Arbitration Schemes • Daisy Chain (Usually centralized arbitration) • Only 1 request and 1 grant line. • Request lines are relayed to the bus controller through the intervening devices. • If the bus controller sees a request, it will assert the GNT line
Arbitration Schemes • The GNT line is again relayed through intervening devices, until it finally reaches the requesting device, and the device can now use the bus. • If an intervening device also needs the bus, it can hijack the GNT signal and use the bus, instead of relaying it on to the downstream requesting device. • E.g. If both Dev3 and Dev1 request for the bus, the controller will assert GNT. Dev1 will hijack the GNT and use the bus instead of passing the GNT on to Dev3. • Devices closer to the arbiter have higher priority. • Possible to starve lower-priority devices.

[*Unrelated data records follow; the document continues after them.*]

import Summits.AtomisticToContinuum.HydrodynamicLimit.Theorems.RelayRaceLocalityLightConeInLawSketchLine
import Literature.Analysis.FluidPDE.BBGKYMarginals

/-!
# Vocabulary of the line `susceptibility-variance-continuity` for the crux `LightConeInLaw`
(stmt-AtomisticToContinuum-12500; rank 2 of route `RelayRaceLocality`, sub-problem `HydrodynamicLimit`)

Definitions-only support file (`--supports stmt-AtomisticToContinuum-12500`) of the line lead (a1) of the line
`susceptibility-variance-continuity` (registered skeleton
`Cruxes/LightConeInLaw/Lines/susceptibility_variance_continuity.lean`, stubs `stub_cone`, `stub_var`,
`stub_countCLT`, `stub_susceptibility`, `stub_chain`; composition `LightConeInLaw_of` kernel-checked modulo the
stubs). It makes the line's vocabulary IMPORTABLE (the skeleton lives under `Cruxes/`, which Theorems files may not
import), so that each registered stub can land in its own sorry-free Theorems file with the registered signature
verbatim. The definitions are byte-identical to the planner's (crux-plan seat
planner-cruxplan-stmt-AtomisticToContinuum-12500-susceptibility-varia-0):

* `wZ w ν = Σₙ wₙ νⁿ`, `wP w ν n = wₙ νⁿ / wZ w ν`, `wMean w g ν = Σₙ wP w ν n · g n` — an exponential family of
  weights on `ℕ` and its means (all `tsum`s, junk `0` where not summable);
* `canonicalWeights σ₁ f N n = Z_{N,n}/n!` (`Z_{N,n} = canonicalPartition G3 (hsDiameter σ₁ N) n f`), the
  Poissonised COUNT LAW `countWeight`, its `meanCount` and `varCount`;
* `canonicalMean` (expectation under the canonical local Gibbs law `particleLaw Ψ (canonicalDensity …)`),
  `mixtureMean`, `mixtureVariance` (Poissonised mixtures along a family of flows);
* `wZ_canonicalWeights`: the partition sum of the canonical weights IS `gcPartition` (term by term).

Nothing is asserted beyond that dictionary identity.
-/

namespace Summit.AtomisticToContinuum.HydrodynamicLimit.Theorems.LightConeInLawSVC

open scoped BigOperators Topology Classical ENNReal
open Filter Set MeasureTheory
open Literature.MathematicalPhysics.KineticTheory Literature.Analysis.FluidPDE
open Summit.AtomisticToContinuum.HydrodynamicLimit.Theorems.LightConeInLawSketch

noncomputable section

/-! ## Exponential families of weights on `ℕ` -/

/-- Partition sum of an abstract weight sequence `w` at parameter `ν`: `Z_w(ν) = Σₙ wₙ νⁿ` (a `tsum`, junk `0` where
not summable). -/
def wZ (w : ℕ → ℝ) (ν : ℝ) : ℝ := ∑' n : ℕ, w n * ν ^ n

/-- The exponential family of probability weights `p_ν(n) = wₙ νⁿ / Z_w(ν)` generated by `w` (junk: `x / 0 = 0`). -/
def wP (w : ℕ → ℝ) (ν : ℝ) (n : ℕ) : ℝ := w n * ν ^ n / wZ w ν

/-- The `p_ν`-mean of a sequence `g`: `⟨g⟩_ν = Σₙ p_ν(n) g(n)` (a `tsum`, junk `0` where not summable). -/
def wMean (w g : ℕ → ℝ) (ν : ℝ) : ℝ := ∑' n : ℕ, wP w ν n * g n

/-! ## The Poissonised canonical family of the hard-sphere gas -/

/-- The canonical weights of the hard-sphere gas of diameter `hsDiameter σ₁ N` with one-particle profile `f`:
`w_N(n) = Z_{N,n} / n!`, `Z_{N,n} = canonicalPartition` (so that `wZ (canonicalWeights σ₁ f N) μ = gcPartition … μ f`,
the grand-canonical partition function, term by term: `wZ_canonicalWeights`). -/
def canonicalWeights (σ₁ : ℝ) (f : T3 × V3 → ℝ) (N : ℕ) (n : ℕ) : ℝ :=
  canonicalPartition G3 (hsDiameter σ₁ N) n f / (n.factorial : ℝ)

/-- The POISSONISED (grand-canonical) count law of the gas: `p_{N,μ}(n) = μⁿ Z_{N,n} / (n! Ξ_N(μ))`. -/
def countWeight (σ₁ : ℝ) (f : T3 × V3 → ℝ) (μ : ℝ) (N n : ℕ) : ℝ :=
  wP (canonicalWeights σ₁ f N) μ n

/-- Mean particle number of the Poissonised gas at activity `μ`. -/
def meanCount (σ₁ : ℝ) (f : T3 × V3 → ℝ) (μ : ℝ) (N : ℕ) : ℝ :=
  wMean (canonicalWeights σ₁ f N) (fun n => (n : ℝ)) μ

/-- Variance of the particle number of the Poissonised gas at activity `μ` (second moment minus squared mean). -/
def varCount (σ₁ : ℝ) (f : T3 × V3 → ℝ) (μ : ℝ) (N : ℕ) : ℝ :=
  wMean (canonicalWeights σ₁ f N) (fun n => (n : ℝ) ^ 2) μ - meanCount σ₁ f μ N ^ 2

/-- Canonical expectation of an observable `O` of `n` spheres under the canonical local Gibbs law of profile `f`
and diameter `hsDiameter σ₁ N` (the law `particleLaw Ψ (canonicalDensity …)` of the crux's comparison gas; the flow
`Ψ` only fixes the phase space). Junk `0` where not integrable / where `Z_{N,n} = 0` (zero measure). -/
def canonicalMean (σ₁ : ℝ) (f : T3 × V3 → ℝ) (N n : ℕ) (Ψ : HardSphereFlow G3 (hsDiameter σ₁ N) n)
    (O : Config n (Fin 3) T3 → ℝ) : ℝ :=
  ∫ z, O z ∂(particleLaw Ψ (canonicalDensity G3 (hsDiameter σ₁ N) n f))

/-- Mixture (Poissonised) mean of a family of observables `O n` along a family of flows `Ψ n` (one per particle
number) at activity `μ`: `Σₙ p_{N,μ}(n) E_{π_{N,n}}[O n]`. -/
def mixtureMean (σ₁ : ℝ) (f : T3 × V3 → ℝ) (μ : ℝ) (N : ℕ)
    (Ψ : (n : ℕ) → HardSphereFlow G3 (hsDiameter σ₁ N) n) (O : (n : ℕ) → Config n (Fin 3) T3 → ℝ) : ℝ :=
  wMean (canonicalWeights σ₁ f N) (fun n => canonicalMean σ₁ f N n (Ψ n) (O n)) μ

/-- Mixture (Poissonised) variance of a family of observables: second mixture moment minus squared mixture mean. -/
def mixtureVariance (σ₁ : ℝ) (f : T3 × V3 → ℝ) (μ : ℝ) (N : ℕ)
    (Ψ : (n : ℕ) → HardSphereFlow G3 (hsDiameter σ₁ N) n) (O : (n : ℕ) → Config n (Fin 3) T3 → ℝ) : ℝ :=
  mixtureMean σ₁ f μ N Ψ (fun n z => O n z ^ 2) - mixtureMean σ₁ f μ N Ψ O ^ 2

/-- Dictionary check: the partition sum of the canonical weights IS the tree's grand-canonical partition function
`gcPartition` (term by term), so `countWeight σ₁ f μ N n = μⁿ Z_{N,n} / (n! · gcPartition … μ f)`. [folklore] -/
theorem wZ_canonicalWeights :
    ∀ (σ₁ : ℝ) (f : T3 × V3 → ℝ) (N : ℕ) (μ : ℝ),
      wZ (canonicalWeights σ₁ f N) μ = gcPartition G3 (hsDiameter σ₁ N) μ f := by
  intro σ₁ f N μ
  unfold wZ canonicalWeights gcPartition
  exact tsum_congr fun n => by ring

/-- Unfolding lemma: the count law is the exponential family of the canonical weights. [folklore] -/
theorem countWeight_eq (σ₁ : ℝ) (f : T3 × V3 → ℝ) (μ : ℝ) (N n : ℕ) :
    countWeight σ₁ f μ N n =
      canonicalWeights σ₁ f N n * μ ^ n / wZ (canonicalWeights σ₁ f N) μ := rfl

/-- Unfolding lemma: the mixture variance is the `wMean`-variance of the canonical means. [folklore] -/
theorem mixtureVariance_eq (σ₁ : ℝ) (f : T3 × V3 → ℝ) (μ : ℝ) (N : ℕ)
    (Ψ : (n : ℕ) → HardSphereFlow G3 (hsDiameter σ₁ N) n) (O : (n : ℕ) → Config n (Fin 3) T3 → ℝ) :
    mixtureVariance σ₁ f μ N Ψ O =
      wMean (canonicalWeights σ₁ f N) (fun n => canonicalMean σ₁ f N n (Ψ n) (fun z => O n z ^ 2)) μ -
        wMean (canonicalWeights σ₁ f N) (fun n => canonicalMean σ₁ f N n (Ψ n) (O n)) μ ^ 2 := rfl

end

end Summit.AtomisticToContinuum.HydrodynamicLimit.Theorems.LightConeInLawSVC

Arbitration Schemes • Collision Detection • This scheme is used in Ethernet, the main LAN technology that connects computers together. • Properly called “Carrier Sense Multiple Access with Collision Detection”, or CSMA/CD. • In such schemes, all devices (“stations”) have permanent and continuous access to the bus:
Arbitration Schemes • CSMA/CD Algorithm • Suppose a station A wishes to transmit: • Check bus, and see if any station is transmitting. • If no, transmit. If yes, wait until bus becomes free. • Once free, start transmitting. While transmitting, listen to the bus for collisions. • Collisions can be detected by a sudden increase in the average bus voltage level. • Collisions occur when at least 2 stations A and B see that the bus is free, and begin transmitting together. • In event of a collision: • All stations stop transmitting immediately. • All stations wait a random amount of time, test bus, and restart transmission if free.
Arbitration Schemes • Advantages: • Completely distributed arbitration, little coordination between stations needed. • Very good performance under light traffic (few stations transmitting. • Disadvantages • Performs degrades exponentially relative to number of stations transmitting • If many stations wish to transmit together, there will be many collisions and stations will need to resend data repeatedly. • At worst case, effective throughput can fall to 0.
Arbitration Schemes • Fixed Priority (Centralized or Distributed Arbitration) • Some devices have higher priority than others. • This priority is fixed.